/-- **O9 sub-cell `CellCNonsplitNotGV` at a Heegner datum FROM PRINT + THE RESIDUAL + THE TWO HALVES
OVER THE FRAME.** `BSD(E,p)` from: the PUBLISHED facts of `X2/RankOneChain` (`hGV … hGS`), GZK /
modularity (`hGZK`, `hnf`, `hGZ`, `hKo`), the FIVE cited cohomological facts of the control theorem
(`hPT`, `hPT2`, `hEP`, `hcd`, `hBr`), Hsieh 2014 Thm. 1 (`hH`, PUB), the named residual `hres`
(`HsiehFrameResidualAt W p`, NOT in print), H2 (`NonsplitBDPValueOnTree W p`: PUB shape at `p ≥ 5`,
open at `p = 3`) and H3 (`NonsplitIMCEqOnTree W p`: Keller–Yin Thm. D shape, PREPRINT with the
L1754 gap). The frame is PRODUCED: an embedding datum `ι₀ : ℚ̄_p ≃ ℂ` exists (Steinitz), the
degree-one `𝔭` of the datum is induced by `ι₀` or `ι₀ ∘ conj` (`X11b.exists_datum_forall_mem_iff`),
Hsieh + residual + glue give `(Ω_K, Ω_p, L)` there, H2/H3 are instantiated at it, and
`bsdp_of_cellCNonsplitNotGV_of_halves` concludes. Compared with p398550's
`bsdp_of_cellCNonsplitNotGV_of_imcWaldspurgerOnTree` the composite `IMCWaldspurgerOnTreeAt` is
replaced by {Hsieh fact, residual, H2, H3}: every residual input of the ψ-even non-split O9 cell is
now NAMED. CONDITIONAL on every listed binder; nothing booked; no label change; X2 CONSTRUCTION-SHAPED.
[cite: Hsieh2014, Thm. 1 (arXiv:1112.1580 pp. 3–4)] [claim: KellerYin2024, status: under-review]
[cite: CastellaEtAl2021, Thm. 5.3.1] [cite: Castella2018, Thm. 2.3, Thm. 3.2 and §5 (arXiv:1704.06608 pp. 5, 9, 12)]
[cite: Miller2011LMS, Def. 1.1] -/
theorem bsdp_of_cellCNonsplitNotGV_of_hsieh2014_of_halvesOnTree
    (hGV : lambdaMu_multiplicative_of_gvPar) (hWu : thm16_charIdeal_dvd_multiplicative_of_reducible)
    (hJs : thm61_splitMultiplicative) (hJn : thm61_nonsplitMultiplicative)
    (hHs : exists_isSplitMultCanonical) (hHn : exists_isMultCanonical)
    (hpar : nonempty_modularParametrizationData)
    (hGS : ∀ (W : WeierstrassCurve ℚ) [W.IsElliptic] [W.IsGloballyMinimal] (p : ℕ) [Fact p.Prime],
      greenberg_stevens (W := W) (p := p))
    (hnf : exists_isNewformOf)
    (hPT : ∀ (K : Type) [Field K] [NumberField K], poitouTate_selmerStructure_duality K)
    (hPT2 : ∀ (K : Type) [Field K] [NumberField K], poitouTate_sha_tateDual K)
    (hEP : ∀ (K : Type) [Field K] [NumberField K] (v : HeightOneSpectrum (𝓞 K)),
      localEulerPoincareCharacteristic (v.adicCompletion K))
    (hcd : fieldCdLE_two_of_numberField)
    (hBr : ∀ (K : Type) [Field K] [NumberField K] (p : ℕ) [Fact p.Prime],
      ZpExtension.decomp_not_le_kerSubgroup_of_isAnticyclotomic K p)
    (hH : hsieh2014_exists_anticyclotomicPAdicLFunction)
    (N : ℕ) [NeZero N] (K : Type) [Field K] [NumberField K]
    (Dt : ModularParametrizationData W N) (H : HeegnerDatum N (NumberField.discr K)) (ι : K →+* ℂ)
    (P : (W.baseChange K).toAffine.Point)
    (hGZ : gross_zagier N W K) (hKo : kolyvagin N W K)
    (hGZK : rank_eq_analyticRank_of_analyticRank_le_one)
    (hc : CellCNonsplitNotGV W p) (hN : W.conductorNorm ℤ = N) (hK : IsImaginaryQuadratic K)
    (hd4 : NumberField.discr K < -4) (hHN : SatisfiesHeegnerHypothesis N K)
    (hsplit : SatisfiesHeegnerHypothesis p K)
    (hP : WeierstrassCurve.Affine.Point.map ι.toRatAlgHom P = heegnerPointComplex Dt H)
    (hPinf : ¬ IsOfFinAddOrder P) (hcM : ¬ (p : ℤ) ∣ Dt.c)
    (hLt : (W.quadraticTwist (NumberField.discr K : ℚ)).entireLFunction 1 ≠ 0)
    (Wd : WeierstrassCurve ℚ) [Wd.IsElliptic] [Wd.IsGloballyMinimal] (Cd : VariableChange ℚ)
    (hWd : Cd • W.quadraticTwist (NumberField.discr K : ℚ) = Wd)
    (htam : padicValNat p Wd.tamagawaProduct = padicValNat p W.tamagawaProduct)
    (hu : padicValRat p (Cd.u : ℚ) = 0)
    (htamK : padicValNat p (W.baseChange K).tamagawaProduct = 2 * padicValNat p W.tamagawaProduct)
    (κ : ZpExtension K p) (hκ : κ.IsAnticyclotomic) (γ : Field.absoluteGaloisGroup K)
    [Fact (κ.IsTopGenerator γ)] (𝔭 : HeightOneSpectrum (𝓞 K))
    (h𝔭 : ((p : ℕ) : 𝓞 K) ∈ 𝔭.asIdeal) (he : 𝔭.asIdeal.ramificationIdx (𝓞 ℚ) = 1)
    (hf : 𝔭.asIdeal.inertiaDeg (𝓞 ℚ) = 1)
    (hres : HsiehFrameResidualAt W p) (h2 : NonsplitBDPValueOnTree W p)
    (h3 : NonsplitIMCEqOnTree W p) : BSDp W p := by
  subst hN
  obtain ⟨f, hfW⟩ := hnf W
  obtain ⟨ι₀⟩ := PadicAlgCl.nonempty_ringEquiv_complex p
  obtain ⟨ι', -, hι'⟩ := X11b.exists_datum_forall_mem_iff p ι₀ hK h𝔭
  obtain ⟨ΩK, Ωp, L, hΩK, hL⟩ := exists_isBDPLFunction_of_hsieh2014_of_not_split W p hH hres ι' 𝔭 κ
    γ hfW hc.1.2 hc.2.1 rfl hK hHN h𝔭 he hf hι' hκ Fact.out
  exact bsdp_of_cellCNonsplitNotGV_of_halves W p hGV hWu hJs hJn hHs hHn hpar hGS hnf hPT hPT2 hEP
    hcd hBr (W.conductorNorm ℤ) K Dt H ι P hGZ hKo hGZK hc rfl hK hd4 hHN hsplit hP hPinf hcM hLt Wd
    Cd hWd htam hu htamK κ hκ γ 𝔭 h𝔭 he hf L
    (h3 (W.conductorNorm ℤ) K Dt H ι P hc.1 hc.2.1 rfl hK hd4 hHN hLt hP hcM hPinf κ hκ γ 𝔭 h𝔭 he
      hf f hfW ι' hι' ΩK Ωp L hΩK hL)
    (h2 (W.conductorNorm ℤ) K Dt H ι P hc.1 hc.2.1 rfl hK hd4 hHN hLt hP hcM hPinf κ hκ γ 𝔭 h𝔭 he
      hf f hfW ι' hι' ΩK Ωp L hΩK hL)

/-- **Either parity: O9 ∩ {non-split} at a Heegner datum FROM PRINT + THE RESIDUAL + THE TWO HALVES
OVER THE FRAME + the partner's rank-zero `p`-part.** p398550's
`bsdp_of_cellC_of_not_split_of_imcWaldspurgerOnTree_of_partner` with the composite input
`IMCWaldspurgerOnTreeAt` REPLACED by {Hsieh 2014 Thm. 1 (`hH`), `HsiehFrameResidualAt W p` (`hres`),
H2 `NonsplitBDPValueOnTree W p`, H3 `NonsplitIMCEqOnTree W p`}: for a rank-one X2 pair at a
NON-split `p` of EITHER parity, `BSD(E,p)` given additionally the partner's `PPartRankZero Wd p`
(`Wd` = the CGLS twist `E^{d_K}`, rank `0`, non-split X2b — CLOSED in X2a when ψ is even; OPEN
class-wide when ψ is odd: Mazur's main conjecture at a non-split Eisenstein `p ‖ N`, the target of
MEMO-1's K2ᴱ-cyc / MEMO-2's R9 via p396260 / p396524). So ALL of O9 ∩ {non-split}
(2 552 + 2 830 @3, 93 + 178 @5, 17 + 7 @7 classes) now reads: {Hsieh fact, residual, H2, H3} +
[ψ odd only] the partner's rank-zero MC. CONDITIONAL on every listed binder; nothing booked.
[cite: Hsieh2014, Thm. 1 (arXiv:1112.1580 pp. 3–4)] [claim: KellerYin2024, status: under-review]
[cite: Castella2018, Thm. 2.3, Thm. 3.2 and §5 (arXiv:1704.06608 pp. 5, 9, 12)] [cite: Miller2011LMS, Def. 1.1] -/
theorem bsdp_of_cellC_of_not_split_of_hsieh2014_of_halvesOnTree_of_partner
    (hnf : exists_isNewformOf)
    (hPT : ∀ (K : Type) [Field K] [NumberField K], poitouTate_selmerStructure_duality K)
    (hPT2 : ∀ (K : Type) [Field K] [NumberField K], poitouTate_sha_tateDual K)
    (hEP : ∀ (K : Type) [Field K] [NumberField K] (v : HeightOneSpectrum (𝓞 K)),
      localEulerPoincareCharacteristic (v.adicCompletion K))
    (hcd : fieldCdLE_two_of_numberField)
    (hBr : ∀ (K : Type) [Field K] [NumberField K] (p : ℕ) [Fact p.Prime],
      ZpExtension.decomp_not_le_kerSubgroup_of_isAnticyclotomic K p)
    (hH : hsieh2014_exists_anticyclotomicPAdicLFunction)
    (N : ℕ) [NeZero N] (K : Type) [Field K] [NumberField K]
    (Dt : ModularParametrizationData W N) (H : HeegnerDatum N (NumberField.discr K)) (ι : K →+* ℂ)
    (P : (W.baseChange K).toAffine.Point)
    (hGZ : gross_zagier N W K) (hKo : kolyvagin N W K)
    (hGZK : rank_eq_analyticRank_of_analyticRank_le_one)
    (hc : CellC W p) (hns : ¬ W.HasSplitMultiplicativeReductionAtPrime p) (hN : W.conductorNorm ℤ = N)
    (hK : IsImaginaryQuadratic K) (hd4 : NumberField.discr K < -4)
    (hHN : SatisfiesHeegnerHypothesis N K) (hsplit : SatisfiesHeegnerHypothesis p K)
    (hP : WeierstrassCurve.Affine.Point.map ι.toRatAlgHom P = heegnerPointComplex Dt H)
    (hPinf : ¬ IsOfFinAddOrder P) (hcM : ¬ (p : ℤ) ∣ Dt.c)
    (hLt : (W.quadraticTwist (NumberField.discr K : ℚ)).entireLFunction 1 ≠ 0)
    (Wd : WeierstrassCurve ℚ) [Wd.IsElliptic] [Wd.IsGloballyMinimal] (Cd : VariableChange ℚ)
    (hWd : Cd • W.quadraticTwist (NumberField.discr K : ℚ) = Wd) (htw : PPartRankZero Wd p)
    (htam : padicValNat p Wd.tamagawaProduct = padicValNat p W.tamagawaProduct)
    (hu : padicValRat p (Cd.u : ℚ) = 0)
    (htamK : padicValNat p (W.baseChange K).tamagawaProduct = 2 * padicValNat p W.tamagawaProduct)
    (κ : ZpExtension K p) (hκ : κ.IsAnticyclotomic) (γ : Field.absoluteGaloisGroup K)
    [Fact (κ.IsTopGenerator γ)] (𝔭 : HeightOneSpectrum (𝓞 K))
    (h𝔭 : ((p : ℕ) : 𝓞 K) ∈ 𝔭.asIdeal) (he : 𝔭.asIdeal.ramificationIdx (𝓞 ℚ) = 1)
    (hf : 𝔭.asIdeal.inertiaDeg (𝓞 ℚ) = 1)
    (hres : HsiehFrameResidualAt W p) (h2 : NonsplitBDPValueOnTree W p)
    (h3 : NonsplitIMCEqOnTree W p) : BSDp W p := by
  subst hN
  obtain ⟨f, hfW⟩ := hnf W
  obtain ⟨ι₀⟩ := PadicAlgCl.nonempty_ringEquiv_complex p
  obtain ⟨ι', -, hι'⟩ := X11b.exists_datum_forall_mem_iff p ι₀ hK h𝔭
  obtain ⟨ΩK, Ωp, L, hΩK, hL⟩ := exists_isBDPLFunction_of_hsieh2014_of_not_split W p hH hres ι' 𝔭 κ
    γ hfW hc.2 hns rfl hK hHN h𝔭 he hf hι' hκ Fact.out
  exact bsdp_of_cellC_of_not_split_of_imcWaldspurgerOnTree_of_partner hnf hPT hPT2 hEP hcd hBr W p
    (W.conductorNorm ℤ) K Dt H ι P hGZ hKo hGZK hc hns rfl hK hd4 hHN hsplit hP hPinf hcM hLt Wd Cd
    hWd htw htam hu htamK κ hκ γ 𝔭 h𝔭 he hf
    (imcWaldspurgerOnTreeAt_of_halves_of_not_split_of_rankOne W p hGZK hnf hPT hPT2 hEP hcd hBr
      hc.2.1 hc.2.2.2 hns hc.1 hK (hsplit p Fact.out dvd_rfl) hLt P hPinf κ hκ γ 𝔭 h𝔭 he hf L
      (h3 (W.conductorNorm ℤ) K Dt H ι P hc hns rfl hK hd4 hHN hLt hP hcM hPinf κ hκ γ 𝔭 h𝔭 he
        hf f hfW ι' hι' ΩK Ωp L hΩK hL)
      (h2 (W.conductorNorm ℤ) K Dt H ι P hc hns rfl hK hd4 hHN hLt hP hcM hPinf κ hκ γ 𝔭 h𝔭 he
        hf f hfW ι' hι' ΩK Ωp L hΩK hL))

/-- **Either parity, with the partner's input in MAIN-CONJECTURE form**: as
`bsdp_of_cellC_of_not_split_of_hsieh2014_of_halvesOnTree_of_partner`, but the partner's rank-zero
`p`-part `PPartRankZero Wd p` is DERIVED from **`X2.MazurMainConjectureAt Wd p`** — Mazur's main
conjecture at the NON-split Eisenstein prime `p ‖ N` for the CGLS twist `E^{d_K}` (rank `0`, again X2
and non-split at `p`: `classX2_twist`) — through the published rank-zero closer
`bsdp_of_mazurMainConjectureAt_of_analyticRank_eq_zero` (`X2/RankZero.lean`: Stein–Wuthrich 6.1,
canonical heights, GZK, modularity, Greenberg–Stevens) and `pPart_of_bsdp` / `pPartRankZero_of_pPart`.
So ALL of O9 ∩ {non-split} reads: {Hsieh 2014 Thm. 1, `HsiehFrameResidualAt W p`, H2, H3} at `E` +
`MazurMainConjectureAt` at the partner (needed only when ψ is odd; when ψ is even it is
Greenberg–Vatsal's, `pPartRankZero_twist_of_not_gvPar`) — the latter is the target of MEMO-4 §B
(R9: CGS §§1–3, 6 at the p-new point, modulo Keller–Yin Thm. D). CONDITIONAL on every listed
binder; nothing booked; no label change. [cite: CastellaEtAl2021, Thm. 5.3.1 and its proof]
[cite: SteinWuthrich2013, Thm. 6.1] [claim: KellerYin2024, status: under-review] [cite: Miller2011LMS, Def. 1.1] -/
theorem bsdp_of_cellC_of_not_split_of_hsieh2014_of_halvesOnTree_of_mazurMainConjectureAt
    (hJs : thm61_splitMultiplicative) (hJn : thm61_nonsplitMultiplicative)
    (hHs : exists_isSplitMultCanonical) (hHn : exists_isMultCanonical)
    (hpar : nonempty_modularParametrizationData)
    (hGS : ∀ (W : WeierstrassCurve ℚ) [W.IsElliptic] [W.IsGloballyMinimal] (p : ℕ) [Fact p.Prime],
      greenberg_stevens (W := W) (p := p))
    (hnf : exists_isNewformOf)
    (hPT : ∀ (K : Type) [Field K] [NumberField K], poitouTate_selmerStructure_duality K)
    (hPT2 : ∀ (K : Type) [Field K] [NumberField K], poitouTate_sha_tateDual K)
    (hEP : ∀ (K : Type) [Field K] [NumberField K] (v : HeightOneSpectrum (𝓞 K)),
      localEulerPoincareCharacteristic (v.adicCompletion K))
    (hcd : fieldCdLE_two_of_numberField)
    (hBr : ∀ (K : Type) [Field K] [NumberField K] (p : ℕ) [Fact p.Prime],
      ZpExtension.decomp_not_le_kerSubgroup_of_isAnticyclotomic K p)
    (hH : hsieh2014_exists_anticyclotomicPAdicLFunction)
    (N : ℕ) [NeZero N] (K : Type) [Field K] [NumberField K]
    (Dt : ModularParametrizationData W N) (H : HeegnerDatum N (NumberField.discr K)) (ι : K →+* ℂ)
    (P : (W.baseChange K).toAffine.Point)
    (hGZ : gross_zagier N W K) (hKo : kolyvagin N W K)
    (hGZK : rank_eq_analyticRank_of_analyticRank_le_one)
    (hc : CellC W p) (hns : ¬ W.HasSplitMultiplicativeReductionAtPrime p) (hN : W.conductorNorm ℤ = N)
    (hK : IsImaginaryQuadratic K) (hd4 : NumberField.discr K < -4)
    (hHN : SatisfiesHeegnerHypothesis N K) (hsplit : SatisfiesHeegnerHypothesis p K)
    (hP : WeierstrassCurve.Affine.Point.map ι.toRatAlgHom P = heegnerPointComplex Dt H)
    (hPinf : ¬ IsOfFinAddOrder P) (hcM : ¬ (p : ℤ) ∣ Dt.c)
    (hLt : (W.quadraticTwist (NumberField.discr K : ℚ)).entireLFunction 1 ≠ 0)
    (Wd : WeierstrassCurve ℚ) [Wd.IsElliptic] [Wd.IsGloballyMinimal] (Cd : VariableChange ℚ)
    (hWd : Cd • W.quadraticTwist (NumberField.discr K : ℚ) = Wd)
    (hMC : MazurMainConjectureAt Wd p)
    (htam : padicValNat p Wd.tamagawaProduct = padicValNat p W.tamagawaProduct)
    (hu : padicValRat p (Cd.u : ℚ) = 0)
    (htamK : padicValNat p (W.baseChange K).tamagawaProduct = 2 * padicValNat p W.tamagawaProduct)
    (κ : ZpExtension K p) (hκ : κ.IsAnticyclotomic) (γ : Field.absoluteGaloisGroup K)
    [Fact (κ.IsTopGenerator γ)] (𝔭 : HeightOneSpectrum (𝓞 K))
    (h𝔭 : ((p : ℕ) : 𝓞 K) ∈ 𝔭.asIdeal) (he : 𝔭.asIdeal.ramificationIdx (𝓞 ℚ) = 1)
    (hf : 𝔭.asIdeal.inertiaDeg (𝓞 ℚ) = 1)
    (hres : HsiehFrameResidualAt W p) (h2 : NonsplitBDPValueOnTree W p)
    (h3 : NonsplitIMCEqOnTree W p) : BSDp W p := by
  have hmod : hasEntireLFunction_rat := hasEntireLFunction_rat_of_exists_isNewformOf hnf
  -- the partner `Wd` is a rank-zero X2 pair (non-split at `p`, though only X2-ness is used here)
  have hC : Cd⁻¹ • Wd = W.quadraticTwist (NumberField.discr K : ℚ) := by
    rw [← hWd, inv_smul_smul]
  have hXd : ClassX2 Wd p := classX2_twist W p hc.2 K hK hsplit Wd ⟨Cd⁻¹, hC⟩
  have hLd : Wd.entireLFunction 1 ≠ 0 := by
    rw [← Wd.entireLFunction_smul Cd⁻¹, hC]
    exact hLt
  have hrd : Wd.analyticRank = 0 := analyticRank_eq_zero_of_entireLFunction_one_ne_zero hLd
  have htw : PPartRankZero Wd p :=
    pPartRankZero_of_pPart hGZK Wd p hrd
      (pPart_of_bsdp hmod hGZK Wd p (by omega)
        (bsdp_of_mazurMainConjectureAt_of_analyticRank_eq_zero hJs hJn hHs hHn hGZK hmod hpar Wd p
          (hGS Wd p) hXd.1 hXd.2.2 hrd hMC))
  exact bsdp_of_cellC_of_not_split_of_hsieh2014_of_halvesOnTree_of_partner W p hnf hPT hPT2 hEP hcd
    hBr hH N K Dt H ι P hGZ hKo hGZK hc hns hN hK hd4 hHN hsplit hP hPinf hcM hLt Wd Cd hWd htw htam hu
    htamK κ hκ γ 𝔭 h𝔭 he hf hres h2 h3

#####

• EXERCISE OBJECTIVE:
Please show every line above that includes the word "with".

• SOLUTION TO THE PROBLEM:
open at `p = 3`) and H3 (`NonsplitIMCEqOnTree W p`: Keller–Yin Thm. D shape, PREPRINT with the
`bsdp_of_cellCNonsplitNotGV_of_halves` concludes. Compared with p398550's
`bsdp_of_cellC_of_not_split_of_imcWaldspurgerOnTree_of_partner` with the composite input
/-- **Either parity, with the partner's input in MAIN-CONJECTURE form**: as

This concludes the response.